I Dont Really Think The Offset Willl Help If Im Not Mistaken All The Offset Does Is Bring You Lines A Little In Or Out. What Are You Cutting. Im Using Eco From Imprintables And Have Not Had A Problem Yet.


----------



## rmsigns (Oct 28, 2007)

not sure about setting the offset but let me ask you a question. is the part that isn't getting cut at the top of the graphics or at the very edge of the viny? if that's the case then you need to set different parameters. 
meaning say for example when you load your vinly into the cutter and it asks you if you are using a sheet or roll.. and you click piece then there might not be enough room to cut what you want, try saying roll and that way the machine thinks there is ampule. 
m


----------



## pawsflorida (Jul 21, 2007)

No, it's not near the edges. That's what drives me nuts. Yes, I've cut ecofilm and it still does that, but that is so thin it pulls off easy.


----------



## rrc62 (Jun 2, 2007)

Knife offset is to compensate for the fact that the knife point, which is what actually does the cutting, trails behind the knife centerline slightly. If you're contours are not closing completely, especially in fine detail, this is usually the problem.

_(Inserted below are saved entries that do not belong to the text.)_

import Mathlib.LinearAlgebra.BilinearForm.Orthogonal
import Mathlib.LinearAlgebra.FiniteDimensional.Lemmas
import Mathlib.LinearAlgebra.Dimension.Finrank

/-!
# Algebraic skeleton of LEMMA H3 (WEIL-2 gen 16, door (h)): pairwise-orthogonal families are isotropic, hence span at most half the dimension

research route, not a corollary; conditional on HC_CM plus one named minimal statement.

Cell `pub-hodge-ring2-ab-*` (ALL ABELIAN VARIETIES), seat WEIL-2 gen 16, THEOREM H / LEMMA H3 of
`run/shared/lean/pub/pub-hodge-ring2/pub-hodge-ring2-ab-weil-2/SEMIREG-CM-G16.md` (door (h): semiregular anchors inside the NON-SPLIT
`(ℚ(√-3), (3,3))` Weil component, cell `NonsplitSixfolds`).  THEOREM H says that no configuration of translated abelian threefolds of a
Weil-type abelian sixfold whose class is `λ θ³ + (Weil class)` can avoid a TRANSVERSAL pair, because (i) two translated abelian threefolds
with conormal Plücker vectors `p, p'` have disjoint generic translates iff `p ∧ p' = 0` for the non-degenerate ALTERNATING wedge pairing on
`Λ³ K⁶`, (ii) the coefficient matrix of `Σ n_B [B]` has rank at most `dim span{p_B}`, and (iii) the coefficient matrix of `λ θ³ + w` has
rank `≥ 18 > 10 = ½ · 20`.  What the KERNEL checks here is the linear algebra behind "(i) ⟹ rank ≤ 10": a family of vectors pairwise
orthogonal for a bilinear form spans a totally isotropic subspace (`span_le_orthogonal_span_of_pairwise`), a totally isotropic subspace
of a non-degenerate form has at most half the dimension (`two_mul_finrank_le_of_le_orthogonal`, from Mathlib's
`LinearMap.BilinForm.finrank_orthogonal`), hence any subspace carried by such a span — e.g. the range of the coefficient matrix — has
`2 · finrank ≤ finrank V` (`two_mul_finrank_le_of_le_span_pairwise`), and the numerical contradiction `20 / 18`
(`no_pairwise_orthogonal_carrier_20_18`).  NOT kernel-checked (Python ×2 + proofs in the doc): the Plücker criterion, `[B] = p ∧ p̄`,
the rank `≥ 18` of the target matrix, the rigidity half of THEOREM H.  No case of the Hodge conjecture is proved; `HC_CM` is absent;
nothing here is a rung or a node; helper of the AbelianAll crux.  No `def`; axioms standard.
-/

namespace Summit.HodgeConjecture.Ring2AbelianAll.NonsplitAnchorIsotropy

open Module

variable {K : Type*} [Field K] {V : Type*} [AddCommGroup V] [Module K V]

/-- **LEMMA H3 (c), step 1.** A family of vectors pairwise orthogonal for a bilinear form `B` (including each vector with itself —
automatic for an alternating form) spans a subspace contained in its own `B`-orthogonal: the span is totally isotropic.
research route, not a corollary; conditional on HC_CM plus one named minimal statement. -/
theorem span_le_orthogonal_span_of_pairwise {ι : Type*} (B : LinearMap.BilinForm K V) (p : ι → V)
    (h : ∀ i j, B (p i) (p j) = 0) :
    Submodule.span K (Set.range p) ≤ B.orthogonal (Submodule.span K (Set.range p)) := by
  rw [Submodule.span_le]
  rintro _ ⟨j, rfl⟩
  rw [SetLike.mem_coe, LinearMap.BilinForm.mem_orthogonal_iff]
  intro n hn
  induction hn using Submodule.span_induction with
  | mem x hx =>
      obtain ⟨i, rfl⟩ := hx
      exact h i j
  | zero => simp
  | add x y _ _ hx hy => simp [hx, hy]
  | smul a x _ hx => simp [hx]

variable [FiniteDimensional K V]

/-- **LEMMA H3 (c), step 2.** A totally isotropic subspace `W ≤ W^⊥` of a NON-DEGENERATE bilinear form has `2 · dim W ≤ dim V`
(Mathlib: `dim W^⊥ = dim V − dim W`).  For `Λ³ K⁶` with the wedge pairing (`dim V = 20`): isotropic subspaces have dimension `≤ 10`.
research route, not a corollary; conditional on HC_CM plus one named minimal statement. -/
theorem two_mul_finrank_le_of_le_orthogonal {B : LinearMap.BilinForm K V} (hB : B.Nondegenerate)
    (W : Submodule K V) (hW : W ≤ B.orthogonal W) : 2 * finrank K W ≤ finrank K V := by
  have h1 : finrank K W ≤ finrank K (B.orthogonal W) := Submodule.finrank_mono hW
  have h2 : finrank K (B.orthogonal W) = finrank K V - finrank K W := LinearMap.BilinForm.finrank_orthogonal hB W
  have h3 : finrank K W ≤ finrank K V := Submodule.finrank_le W
  omega

/-- **LEMMA H3 (c)+(d) combined.** If a subspace `R` (in the application: the column space of the coefficient matrix of the class
`Σ n_B [B + t_B]`, which is spanned by the Plücker vectors `p_B`) lies in the span of a family pairwise orthogonal for a non-degenerate
form, then `2 · dim R ≤ dim V`.
research route, not a corollary; conditional on HC_CM plus one named minimal statement. -/
theorem two_mul_finrank_le_of_le_span_pairwise {ι : Type*} {B : LinearMap.BilinForm K V} (hB : B.Nondegenerate)
    (p : ι → V) (h : ∀ i j, B (p i) (p j) = 0) (R : Submodule K V) (hR : R ≤ Submodule.span K (Set.range p)) :
    2 * finrank K R ≤ finrank K V := by
  have hiso := two_mul_finrank_le_of_le_orthogonal hB _ (span_le_orthogonal_span_of_pairwise B p h)
  have hmono : finrank K R ≤ finrank K (Submodule.span K (Set.range p)) := Submodule.finrank_mono hR
  omega

/-- **The numerical no-go used by THEOREM H (n = 3).** In a 20-dimensional space with a non-degenerate form (`Λ³ K⁶`, wedge pairing)
no family of pairwise-orthogonal vectors (Plücker vectors of pairwise NON-transversal translated abelian threefolds) can carry a subspace
of dimension `≥ 18` (the column space of the coefficient matrix of `λ θ³ + w`, `λ ≠ 0`): some pair is transversal.
research route, not a corollary; conditional on HC_CM plus one named minimal statement. -/
theorem no_pairwise_orthogonal_carrier_20_18 {ι : Type*} {B : LinearMap.BilinForm K V} (hB : B.Nondegenerate)
    (hV : finrank K V = 20) (p : ι → V) (R : Submodule K V) (hR : R ≤ Submodule.span K (Set.range p))
    (hrank : 18 ≤ finrank K R) : ∃ i j, B (p i) (p j) ≠ 0 := by
  by_contra hcon
  push Not at hcon
  have := two_mul_finrank_le_of_le_span_pairwise hB p hcon R hR
  omega

/-- **The same no-go for every Weil `(n,n)` cell, `n ≥ 2`** (abstract form): if `dim V = N` (`N = C(2n,n)`) and the target class needs a
carried subspace of dimension `r` with `2 r > N` (`r ≥ N − 2 > N/2` as soon as `N ≥ 5`), a pairwise-orthogonal family cannot carry it.
research route, not a corollary; conditional on HC_CM plus one named minimal statement. -/
theorem no_pairwise_orthogonal_carrier {ι : Type*} {B : LinearMap.BilinForm K V} (hB : B.Nondegenerate)
    (p : ι → V) (R : Submodule K V) (hR : R ≤ Submodule.span K (Set.range p))
    (hrank : finrank K V < 2 * finrank K R) : ∃ i j, B (p i) (p j) ≠ 0 := by
  by_contra hcon
  push Not at hcon
  have := two_mul_finrank_le_of_le_span_pairwise hB p hcon R hR
  omega

end Summit.HodgeConjecture.Ring2AbelianAll.NonsplitAnchorIsotropy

Roland specs .009 for their knives. .01 is close enough. You can experiment up or down from there, but I use .1, which solved the problem for me.


----------



## rmsigns (Oct 28, 2007)

i've never had to adjust my offset before, but i do know it can be frustrating when the damn cutter isn't working (i had other problems) so great advice ross and i hope that fixes it for you mike.... good luck!!


----------



## pawsflorida (Jul 21, 2007)

Great! Thanks for the explanation. It makes more sense now.


----------